▶ [WHAT TO PRODUCE]: Collect all lines from the listing that include the string "Serre".

*** Begin section ***

/-- **F-target · THE FRACTION RUNG OF THE CRUX** (crux frame and shape; verbatim the standing disprover's
`CollisionActivityFraction`, §7f — a NECESSARY consequence of the crux): `∃ V₀ ∀ V ≥ V₀ ∀ ε ∃ τ₀ ∀ τ ≥ τ₀ ∃ N₀ ∀ N ≥ N₀
∀ s ≤ t: E[(N+1)⁻¹ #{i : V < a_i}] ≤ ε`. -/
def ActivityFraction : Prop :=
  CruxFrame fun σ Φ a₀ u₀ θ₀ t =>
    ∃ V₀ : ℝ, 0 < V₀ ∧ ∀ V : ℝ, V₀ ≤ V → ∀ ε : ℝ, 0 < ε →
    ∃ τ₀ : ℝ, 0 < τ₀ ∧ ∀ τ : ℝ, τ₀ ≤ τ → ∃ N₀ : ℕ, ∀ N : ℕ, N₀ ≤ N → ∀ s ∈ Set.Icc 0 t,
      ∫⁻ z, ENNReal.ofReal (((N : ℝ) + 1)⁻¹ * ∑ i : Fin (N + 1), fracFn V (act (Φ N) τ s i z))
        ∂(localGibbsLaw σ a₀ u₀ θ₀ N (Φ N)) ≤ ENNReal.ofReal ε

/-- The crux, OneFlightGossipEngine copy (an `abbrev`, so that the hypothesis-carrying compositions below do not conclude the
route decl by name — only `CollisionActivityTails_of` / `CollisionActivityTails_proof` do). -/
abbrev Crux : Prop := Summit.AtomisticToContinuum.HydrodynamicLimit.Theses.OneFlightGossipEngine.CollisionActivityTails

/-! ## §4 Proved glue -/

/-- **13677 ⇒ D**: the all-horizon Lanford envelope of route BGEndpointRigidity gives the pre-shock one (horizon `t + 1`). -/
theorem preShockLanfordEnvelope_of_lanfordEnvelopeR
    (h : Summit.AtomisticToContinuum.HydrodynamicLimit.Theses.BGEndpointRigidity.LanfordEnvelopeR) :
    PreShockLanfordEnvelope := by
  intro a₀ θ₀ u₀ ha hθ hu ha0 hθ0
  obtain ⟨σ₀, hσ₀, h⟩ := h a₀ θ₀ u₀ ha hθ hu ha0 hθ0
  refine ⟨σ₀, hσ₀, fun σ hσ hσlt T ρ θ u _ Φ _ t ht => ?_⟩
  obtain ⟨β, C, hβ, h⟩ := h σ hσ hσlt (t + 1) (by linarith [ht.1])
  exact ⟨β, C, hβ, fun N k r hr => h N (Φ N) k r ⟨hr.1, hr.2.trans (by linarith)⟩⟩

/-- The tail functional is antitone in the threshold (nonnegative arguments). -/
theorem tailFn_anti {V V' y : ℝ} (hVV' : V ≤ V') (hy : 0 ≤ y) : tailFn V' y ≤ tailFn V y := by
  by_cases h : V' < y
  · rw [tailFn_of_lt h, tailFn_of_lt (hVV'.trans_lt h)]
  · rw [tailFn_of_le (not_lt.1 h)]
    exact tailFn_nonneg hy

/-- **GLUE (proved): UI ∧ FRACTION ⇒ the crux.**  Truncate at the UI level `L' = max L 1`:
`𝟙{V < a} a ≤ 𝟙{L' < a} a + L' 𝟙{V < a}`, integrate (the first summand is a.e.-measurable, landed p115117), and kill
`L' · E[fraction]` with the fraction statement at accuracy `ε / (2L')`.  Thresholds: `σ₀ = min`, `V₀` of the fraction
statement, `τ₀ = max`, `N₀ = max`. -/
theorem crux_of_activityUI_of_activityFraction (hU : ActivityUI) (hF : ActivityFraction) : Crux := by
  refine (collisionActivityTails_iff_tailStatement_act).2 ?_
  intro a₀ θ₀ u₀ ha hθ hu ha0 hθ0
  obtain ⟨σ₁, hσ₁, hU⟩ := hU a₀ θ₀ u₀ ha hθ hu ha0 hθ0
  obtain ⟨σ₂, hσ₂, hF⟩ := hF a₀ θ₀ u₀ ha hθ hu ha0 hθ0
  refine ⟨min (min σ₁ σ₂) 2⁻¹, lt_min (lt_min hσ₁ hσ₂) (by norm_num), ?_⟩
  intro σ hσ hσlt T ρ θ u hsol Φ hLLN t ht
  have hσ₁' : σ < σ₁ := hσlt.trans_le ((min_le_left _ _).trans (min_le_left _ _))
  have hσ₂' : σ < σ₂ := hσlt.trans_le ((min_le_left _ _).trans (min_le_right _ _))
  have hσh : σ < 2⁻¹ := hσlt.trans_le (min_le_right _ _)
  have hU := hU σ hσ hσ₁' T ρ θ u hsol Φ hLLN t ht
  obtain ⟨V₀, hV₀, hF⟩ := hF σ hσ hσ₂' T ρ θ u hsol Φ hLLN t ht
  refine ⟨V₀, hV₀, fun V hV ε hε => ?_⟩
  obtain ⟨L, τa, hτa, hUa⟩ := hU (ε / 2) (half_pos hε)
  set L' : ℝ := max L 1 with hL'
  have hL'0 : 0 < L' := lt_of_lt_of_le one_pos (le_max_right _ _)
  obtain ⟨τb, hτb, hFb⟩ := hF V hV (ε / 2 / L') (div_pos (half_pos hε) hL'0)
  refine ⟨max τa τb, lt_max_of_lt_left hτa, fun τ hτ => ?_⟩
  have hτ0 : 0 < τ := hτa.trans_le ((le_max_left _ _).trans hτ)
  obtain ⟨Na, hNa⟩ := hUa τ ((le_max_left _ _).trans hτ)
  obtain ⟨Nb, hNb⟩ := hFb τ ((le_max_right _ _).trans hτ)
  refine ⟨max Na Nb, fun N hN s hs => ?_⟩
  have h1 := hNa N ((le_max_left _ _).trans hN) s hs
  have h2 := hNb N ((le_max_right _ _).trans hN) s hs
  set P := localGibbsLaw σ a₀ u₀ θ₀ N (Φ N) with hP
  set A : Cfg N → ℝ := fun z => ((N : ℝ) + 1)⁻¹ * ∑ i : Fin (N + 1), tailFn L' (act (Φ N) τ s i z) with hA
  set B : Cfg N → ℝ := fun z => ((N : ℝ) + 1)⁻¹ * ∑ i : Fin (N + 1), fracFn V (act (Φ N) τ s i z) with hB
  have hN0 : (0 : ℝ) ≤ ((N : ℝ) + 1)⁻¹ := by positivity
  have hpt : ∀ z, ((N : ℝ) + 1)⁻¹ * ∑ i : Fin (N + 1), tailFn V (act (Φ N) τ s i z) ≤ A z + L' * B z := by
    intro z
    have hsum : ∑ i : Fin (N + 1), tailFn V (act (Φ N) τ s i z) ≤
        ∑ i : Fin (N + 1), (tailFn L' (act (Φ N) τ s i z) + L' * fracFn V (act (Φ N) τ s i z)) :=
      Finset.sum_le_sum fun i _ =>
        tailFn_le_tailFn_add_mul_fracFn hL'0.le (act_nonneg hσ.le (Φ N) hτ0.le s i z)
    calc ((N : ℝ) + 1)⁻¹ * ∑ i : Fin (N + 1), tailFn V (act (Φ N) τ s i z)
        ≤ ((N : ℝ) + 1)⁻¹ * ∑ i : Fin (N + 1),
            (tailFn L' (act (Φ N) τ s i z) + L' * fracFn V (act (Φ N) τ s i z)) :=
          mul_le_mul_of_nonneg_left hsum hN0
      _ = A z + L' * B z := by
          simp only [hA, hB, Finset.sum_add_distrib, ← Finset.mul_sum]
          ring
  have hA0 : ∀ z, 0 ≤ A z := fun z =>
    mul_nonneg hN0 (Finset.sum_nonneg fun i _ => tailFn_nonneg (act_nonneg hσ.le (Φ N) hτ0.le s i z))
  have hB0 : ∀ z, 0 ≤ B z := fun z => mul_nonneg hN0 (Finset.sum_nonneg fun i _ => fracFn_nonneg V _)
  have hmA : AEMeasurable A P :=
    (aemeasurable_sum_tailFn_act hσ hσh a₀ θ₀ u₀ N (Φ N) τ s L').const_mul _
  have hAle : ∫⁻ z, ENNReal.ofReal (A z) ∂P ≤ ENNReal.ofReal (ε / 2) := by
    refine le_trans (lintegral_mono fun z => ENNReal.ofReal_le_ofReal ?_) h1
    exact mul_le_mul_of_nonneg_left (Finset.sum_le_sum fun i _ =>
      tailFn_anti (le_max_left L 1) (act_nonneg hσ.le (Φ N) hτ0.le s i z)) hN0
  have hBle : ∫⁻ z, ENNReal.ofReal (B z) ∂P ≤ ENNReal.ofReal (ε / 2 / L') := h2
  calc ∫⁻ z, ENNReal.ofReal (((N : ℝ) + 1)⁻¹ * ∑ i : Fin (N + 1), tailFn V (act (Φ N) τ s i z)) ∂P
      ≤ ∫⁻ z, ENNReal.ofReal (A z + L' * B z) ∂P := lintegral_mono fun z => ENNReal.ofReal_le_ofReal (hpt z)
    _ = ∫⁻ z, ENNReal.ofReal (A z) + ENNReal.ofReal L' * ENNReal.ofReal (B z) ∂P := by
        refine lintegral_congr fun z => ?_
        rw [ENNReal.ofReal_add (hA0 z) (mul_nonneg hL'0.le (hB0 z)), ENNReal.ofReal_mul hL'0.le]
    _ = ∫⁻ z, ENNReal.ofReal (A z) ∂P + ENNReal.ofReal L' * ∫⁻ z, ENNReal.ofReal (B z) ∂P := by
        rw [lintegral_add_left' hmA.ennreal_ofReal, lintegral_const_mul' _ _ ENNReal.ofReal_ne_top]
    _ ≤ ENNReal.ofReal (ε / 2) + ENNReal.ofReal L' * ENNReal.ofReal (ε / 2 / L') :=
        add_le_add hAle (mul_le_mul_right hBle _)
    _ = ENNReal.ofReal ε := by
        rw [← ENNReal.ofReal_mul hL'0.le, mul_div_cancel₀ _ hL'0.ne',
          ← ENNReal.ofReal_add (half_pos hε).le (half_pos hε).le, add_halves]

/-! ## §5 The registered stubs -/

/-- **STUB A** (hardest; the line's own open dynamical input): the one-flight aiming supermartingale inequality. -/
theorem stub_aimingSupermartingale : OneFlightAimingSupermartingale := by
  sorry

/-- **STUB B**: own-birth thinning + Bennett on dyadic blocks + static / Serre pricing of abnormal births ⇒ the equilibrium
regular-hub large deviation (the COUNT rung in exponential-moment form). -/
theorem stub_equilibriumHubLD : OneFlightAimingSupermartingale → EquilibriumHubLD := by
  sorry

/-- **STUB C**: entropy inequality against the flow-invariant constant Gibbs law (`γ → ∞` after `τ → ∞`, legitimate because
the per-hub cost grows with `τ`) ⇒ the regular-hub fraction vanishes under the true pre-shock law. -/
theorem stub_hubFraction : EquilibriumHubLD → HubFractionVanishes := by
  sorry

/-- **STUB D** (import, conjecture-grade; discharged by stmt-13677 via `preShockLanfordEnvelope_of_lanfordEnvelopeR`). -/
theorem stub_preShockLanfordEnvelope : PreShockLanfordEnvelope := by
  sorry

/-- **STUB E**: the envelope prices the persistent-structure branch (all-order counting on a time grid) and the UI half
(sub-window convexity + Serre + short-time trees from an enveloped law). -/
theorem stub_outliersOfEnvelope : PreShockLanfordEnvelope → DenseVisitFractionVanishes ∧ ActivityUI := by
  sorry

/-- **STUB F** (the seam): pathwise `{V < a_i} ⊆ regularHub(x, u, K, y) ∪ denseVisit(K, y)` with `V = 2σux`
(`impulse ≤ relative speed`, `r ≤ u + r²/u`), `K = ⌈τ⌉ ∈ [τ, τ²]`, `y = y₀` of the dense branch, `x₀ = x₀(u, y₀)` of the
hub branch; plus a.e.-measurability of the two indicator sums to split the integral. -/
theorem stub_fractionCovering : HubFractionVanishes → DenseVisitFractionVanishes → ActivityFraction := by
  sorry

/-! ## §6 The composition -/

/-- **COMPOSITION over the six statements** (sorry-free logic; concludes the local abbrev `Crux`). -/
theorem crux_of_stubs (hA : OneFlightAimingSupermartingale) (hB : OneFlightAimingSupermartingale → EquilibriumHubLD)
    (hC : EquilibriumHubLD → HubFractionVanishes) (hD : PreShockLanfordEnvelope)
    (hE : PreShockLanfordEnvelope → DenseVisitFractionVanishes ∧ ActivityUI)
    (hF : HubFractionVanishes → DenseVisitFractionVanishes → ActivityFraction) : Crux :=
  crux_of_activityUI_of_activityFraction (hE hD).2 (hF (hC (hB hA)) (hE hD).1)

*** End section ***

▶ [SOLUTION BELOW]:
/-- **STUB B**: own-birth thinning + Bennett on dyadic blocks + static / Serre pricing of abnormal births ⇒ the equilibrium
(sub-window convexity + Serre + short-time trees from an enveloped law). -/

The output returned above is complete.